Environmental experts and activists have advised the National Environment Management Authority (Nema) to look at technology that can turn oil waste into business opportunities.
Ronald Angutoko, an environmental engineer with Total E&P to said Uganda is expected to generate 200,000 to 300,000 tonnes of toxic oil waste throughout the entire lifespan of the petroleum industry, which is currently estimated at between 25 and 30 years. Nema’s capacity to handle such volumes of waste has been questioned.
Oil waste management was a centre of a discussion at the 1st Petroleum Industry Environmental Management Conference held at Speke Resort Munyonyo last week. Norwegian Petroleum Academy (NPA) and its local subsidiary Rtenn, National Environment Management Authority (Nema), Uganda Bureau of Standards (UNBS) and ActionAid Uganda organised the conference.
Jo Lien, the vice-president of Norwegian Petroleum Academy, said although the oil waste that is estimated to be generated may look little, it is likely to have a huge impact on the environment if it is not well handled.
“If you divide 300,000 tonnes of waste into what a truck can actually carry, it can come to several trucks of waste on a daily basis, meaning that many trucks are expected to be moving in the park, something that is likely to scare away animals. So, all these need to be managed well,” he told The Observer at the sidelines of the conference.
Dr Tom Okurut, the executive director of Nema, said the authority had, so far, competently protected the environment. He acknowledged that oil discovery and exploitation in the country had sparked off fear, anxiety, hope as well as loss of land and livelihoods.
“Ordinary people in Uganda are not worried by whether oil is going to make them rich or poor but they fear that this oil is going to bring something else, mainly destroy the environment and livelihood,” he said.
Environmental management is one of the key pillars of developing Uganda’s oil, while others are resource and financial management. Okurut said Nema’s mandate is to ensure that exploitation of oil in the Albertine grabben doesn’t negatively impact on Lake Albert’s biodiversity.
“Definitely, there will be some change on the environment, but our task is to manage that change and ensure that it is minimal,” he said. He explained that Nigeria’s Niger delta is a perfect example of how oil can lead to loss of livelihood.
Okurut attacked those who were critical of Nema’s capacity to monitor waste management, arguing that their comments were ill-founded. He said it was not by accident that for the last eight years there had been no major environmental incident in the oil industry. He said it had been the authority’s deliberate intervention to stop any impact on the environment. For instance, he said, Nema had ensured successful exploration of oil in the Murchison Falls national park.
“Government made a risky decision and allowed oil exploration in the park. But we issued guidelines that compelled oil companies not to drill at night and switch off all the lights at night to allow animals to mate,” he said. He added that it was Nema that ensured that all oil waste generated in the park is removed from the park and consolidated outside.

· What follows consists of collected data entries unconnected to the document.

import Literature.Geometry.Lorentzian.CoordHodgeStar
import Literature.Geometry.Lorentzian.CoordInnerLaplacian
import HarnessLib

/-!
# `Δ⋆ = ⋆Δ` and the Laplacian of the chiral pairing `⟨T, ⋆T⟩`

Rank-generic coordinate tensor calculus (`CoordTensorCalculus.lean`, `CoordHodgeStar.lean`,
`CoordInnerLaplacian.lean`): metric components `G` on an open set `V` of a `4`-dimensional space with
basis `b`, Riemannian on `V`; `⋆ = star0 G b` the Hodge star on the first pair of `4`-tensor fields,
`∇⋆ = ⋆∇` (`IsMetricOn.tcov_star0`, `tcov_star1`). Here:

* `star0_apply_sum_mul` — pointwise linearity of `⋆` (constant coefficients);
* **`IsMetricOn.tlap_star0` — `Δ(⋆T) = ⋆(ΔT)`** at points of `V` (`Δ = tr ∇²` the rough
  Laplacian): `∇(⋆T) = ⋆₁(∇T)` on the open set `V`, hence `∇∇(⋆T) = ∇(⋆₁∇T) = ⋆₂(∇∇T)`, and the
  trace commutes with the slice-wise star (Besse 1987, 1.51, 13.7: `⋆` is parallel);
* **`IsMetricOn.lapAt_tinner_star0` — `Δ⟨T, ⋆T⟩ = ⟨ΔT, ⋆T⟩ + 2⟨∇T, ⋆₁∇T⟩ + ⟨T, ⋆ΔT⟩`**, the chiral
  companion of `Δ|T|² = 2⟨ΔT,T⟩ + 2|∇T|²`: with `|W⁺|² = ⅛(|W|² + ⟨W,⋆W⟩)` these two give
  `½Δ|W⁺|² = ⟨ΔW⁺, W⁺⟩ + |∇W⁺|²`, the differential part of Derdziński's Weitzenböck formula
  (Gursky–LeBrun 1999, (1.3)).

Everything is proved; no definition is introduced.

## References

* A. L. Besse, *Einstein manifolds*, Springer 1987, 1.51, 13.7. [Besse1987]
* M. J. Gursky, C. LeBrun, Ann. Global Anal. Geom. 17 (1999) 315–328, §3, (1.3). [GurskyLebrun1999]
* P. Topping, *Lectures on the Ricci flow*, CUP 2006, §2.1. [Topping2006]
-/

noncomputable section

open Set Filter Module Function
open scoped Topology ContDiff

namespace Literature.Geometry.Lorentzian

namespace MetricCoord

variable {E : Type*} [NormedAddCommGroup E] [NormedSpace ℝ E] [FiniteDimensional ℝ E]
  {G : E → E →L[ℝ] E →L[ℝ] ℝ} (b : Basis (Fin 4) ℝ E) {V : Set E} {x : E}

/-- **Pointwise linearity of `⋆` with constant coefficients**:
`⋆(Σ_{jk} c_{jk} R^{jk})_I(y) = Σ_{jk} c_{jk} (⋆R^{jk})_I(y)`. [folklore] -/
theorem star0_apply_sum_mul {κ : Type*} [Fintype κ] (c : κ → κ → ℝ) (R : κ → κ → E → (Fin 4 → Fin 4) → ℝ)
    (y : E) (I : Fin 4 → Fin 4) :
    star0 G b (fun y' I' ↦ ∑ j, ∑ k, c j k * R j k y' I') y I = ∑ j, ∑ k, c j k * star0 G b (R j k) y I := by
  simp only [star0_apply, Finset.mul_sum]
  -- move the sums over `j, k` outside the four sums of `star0_apply`
  have h : ∀ (f : κ → κ → Fin 4 → Fin 4 → Fin 4 → Fin 4 → ℝ),
      ∑ a, ∑ a', ∑ p, ∑ q, ∑ j, ∑ k, f j k a a' p q = ∑ j, ∑ k, ∑ a, ∑ a', ∑ p, ∑ q, f j k a a' p q := by
    intro f
    calc ∑ a, ∑ a', ∑ p, ∑ q, ∑ j, ∑ k, f j k a a' p q
        = ∑ a, ∑ a', ∑ p, ∑ j, ∑ q, ∑ k, f j k a a' p q :=
          Finset.sum_congr rfl fun _ _ ↦ Finset.sum_congr rfl fun _ _ ↦
            Finset.sum_congr rfl fun _ _ ↦ Finset.sum_comm
      _ = ∑ a, ∑ a', ∑ j, ∑ p, ∑ q, ∑ k, f j k a a' p q :=
          Finset.sum_congr rfl fun _ _ ↦ Finset.sum_congr rfl fun _ _ ↦ Finset.sum_comm
      _ = ∑ a, ∑ j, ∑ a', ∑ p, ∑ q, ∑ k, f j k a a' p q := Finset.sum_congr rfl fun _ _ ↦ Finset.sum_comm
      _ = ∑ j, ∑ a, ∑ a', ∑ p, ∑ q, ∑ k, f j k a a' p q := Finset.sum_comm
      _ = ∑ j, ∑ a, ∑ a', ∑ p, ∑ k, ∑ q, f j k a a' p q :=
          Finset.sum_congr rfl fun _ _ ↦ Finset.sum_congr rfl fun _ _ ↦
            Finset.sum_congr rfl fun _ _ ↦ Finset.sum_congr rfl fun _ _ ↦ Finset.sum_comm
      _ = ∑ j, ∑ a, ∑ a', ∑ k, ∑ p, ∑ q, f j k a a' p q :=
          Finset.sum_congr rfl fun _ _ ↦ Finset.sum_congr rfl fun _ _ ↦
            Finset.sum_congr rfl fun _ _ ↦ Finset.sum_comm
      _ = ∑ j, ∑ a, ∑ k, ∑ a', ∑ p, ∑ q, f j k a a' p q :=
          Finset.sum_congr rfl fun _ _ ↦ Finset.sum_congr rfl fun _ _ ↦ Finset.sum_comm
      _ = ∑ j, ∑ k, ∑ a, ∑ a', ∑ p, ∑ q, f j k a a' p q := Finset.sum_congr rfl fun _ _ ↦ Finset.sum_comm
  rw [← h]
  exact Finset.sum_congr rfl fun a _ ↦ Finset.sum_congr rfl fun a' _ ↦ Finset.sum_congr rfl fun p _ ↦
    Finset.sum_congr rfl fun q _ ↦ Finset.sum_congr rfl fun j _ ↦ Finset.sum_congr rfl fun k _ ↦ by ring

variable [CompleteSpace E]

/-- **`Δ⋆ = ⋆Δ`**: `(Δ(⋆T))_I = (⋆(ΔT))_I` at points of `V` (`Δ = tr ∇²`), for Riemannian components —
`∇(⋆T) = ⋆₁(∇T)` on `V` (`tcov_star0`), `∇(⋆₁∇T) = ⋆₂(∇∇T)` (`tcov_star1`) and `⋆` commutes with the
trace (Besse 1987, 13.7: the Hodge star is parallel). [cite: Besse1987, 13.7] -/
theorem IsMetricOn.tlap_star0 (hG : IsMetricOn G V) (hx : x ∈ V)
    (hpos : ∀ y ∈ V, ∀ v : E, v ≠ 0 → 0 < G y v v) {T : E → (Fin 4 → Fin 4) → ℝ}
    (hT : TSmoothOn T V) (I : Fin 4 → Fin 4) :
    tlap G b (star0 G b T) x I = star0 G b (tlap G b T) x I := by
  have hS : TSmoothOn (tcov G b T) V := hG.tsmoothOn_tcov hT
  -- `∇(⋆T) = ⋆₁(∇T)` as fields on `V`
  have hV : ∀ y ∈ V, ∀ J, tcov G b (star0 G b T) y J = star1 G b (tcov G b T) y J := by
    intro y hy J
    rw [← ocons_eta J]
    exact hG.tcov_star0 b hy hpos hT (J none) (J ∘ some)
  rw [tlap_apply]
  have h1 : ∀ j k, tcov G b (tcov G b (star0 G b T)) x (ocons j (ocons k I)) =
      star0 G b (fun y I' ↦ tcov G b (tcov G b T) y (ocons j (ocons k I'))) x I := by
    intro j k
    rw [tcov_congr hG.isOpen hV hx, hG.tcov_star1 b hx hpos hS j k I, star2_apply_ocons_ocons]
  simp only [h1]
  rw [← star0_apply_sum_mul b (fun j k ↦ ginv G b x j k)
    (fun j k y I' ↦ tcov G b (tcov G b T) y (ocons j (ocons k I'))) x I]
  exact star0_congr_apply G b (fun I' ↦ by rw [tlap_apply]) I

/-- **`Δ⟨T, ⋆T⟩ = ⟨ΔT, ⋆T⟩ + 2⟨∇T, ⋆₁∇T⟩ + ⟨T, ⋆ΔT⟩`** at points of `V` (Riemannian components),
the chiral companion of `Δ|T|² = 2⟨ΔT, T⟩ + 2|∇T|²`: the polarised Bochner identity
(`lapAt_tinner`) with `∇(⋆T) = ⋆₁(∇T)` and `Δ(⋆T) = ⋆(ΔT)`. For the curvature tensor of an
oriented `4`-manifold, `|W⁺|² = ⅛(|W|² + ⟨W, ⋆W⟩)` and the two identities give
`½Δ|W⁺|² = ⟨ΔW⁺, W⁺⟩ + |∇W⁺|²` (Gursky–LeBrun 1999, (1.3), differential part).
[cite: GurskyLebrun1999, §3, (1.3)] [cite: Besse1987, 13.7] -/
theorem IsMetricOn.lapAt_tinner_star0 (hG : IsMetricOn G V) (hx : x ∈ V)
    (hpos : ∀ y ∈ V, ∀ v : E, v ≠ 0 → 0 < G y v v) {T : E → (Fin 4 → Fin 4) → ℝ}
    (hT : TSmoothOn T V) :
    lapAt G (tinner G b T (star0 G b T)) x =
      tinner G b (tlap G b T) (star0 G b T) x + 2 * tinner G b (tcov G b T) (star1 G b (tcov G b T)) x +
        tinner G b T (star0 G b (tlap G b T)) x := by
  have hsT := hG.tsmoothOn_star0 b hpos hT
  rw [hG.lapAt_tinner hT hsT hx]
  have h2 : tinner G b (tcov G b T) (tcov G b (star0 G b T)) x =
      tinner G b (tcov G b T) (star1 G b (tcov G b T)) x := by
    refine tinner_congr_apply (fun _ ↦ rfl) fun J ↦ ?_
    rw [← ocons_eta J]
    exact hG.tcov_star0 b hx hpos hT (J none) (J ∘ some)
  have h3 : tinner G b T (tlap G b (star0 G b T)) x = tinner G b T (star0 G b (tlap G b T)) x :=
    tinner_congr_apply (fun _ ↦ rfl) fun I ↦ hG.tlap_star0 b hx hpos hT I
  rw [h2, h3]

end MetricCoord

end Literature.Geometry.Lorentzian

end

Kwaku Ennin, the chief executive officer, Zeal Environmental Technologies Limited (a Ghanaian company that manages oil and other waste in Ghana), said the best way of handling oil waste is to turn it into a business opportunity.
“Don’t look at oil waste as waste; it is money,” he said. He gave the example of Ghana where Zeal Environmental Technologies Limited turned non-toxic oil waste like mud cuttings into bricks, which they later donated to the communities as part of the company’s corporate social responsibility programme.
Kwaku explained that the best way to deal with oil waste was to continue looking at technologies that can turn oil waste into money. Nasser Matovu of Uganda Insurance Association implored oil companies and government to look at insurance as an option in managing the environment. He said risks such as oil spills should be insured.
Total’s Angutoko said it was not proper that oil waste was containerised for so long. Over the years, Nema has grappled with the treatment and disposal of waste. This has led to having it sorted and consolidated at four different sites in the Albert graben, the biggest being at Ngara in Buliisa district.
But Angutoko argues that this is a bad practice as it is associated with many risks. He said containerisation of liquid waste could lead to seepage or toxic gases, which could be emitted into the atmosphere. In addition, it creates a lot of anxiety and fear within the host communities.
He advised that Uganda needed to work towards putting in place a functional oil spill contingent plan, which could be a guide towards responding to a spill as soon it happens. Already, discussions are underway between Nema and relevant stakeholders about drafting an oil spill contingent plan.
The Norwegian ambassador to Uganda, Thorbjorn Gausteather, said oil offers a great opportunity to Uganda because if it is managed well, it would create jobs, improve infrastructure, health and education systems, among others. He called for a public discussion on environmental management of oil and gas.
“Developing these laws, regulations and studies, is one thing; the big problem is enforcement of these laws, standards and regulations,” he emphasized.
“Political will is key in this,” he added.
He said oil companies needed to be responsible to ensure that their activities don’t pollute the environment. He called for cooperation between companies and government over waste management.
He concluded that the task is to strike a delicate balance between oil exploitation and environmental conservation or else have the public will remain in fear over the impact of oil.
“It is a daily fear, which is genuine…” he said.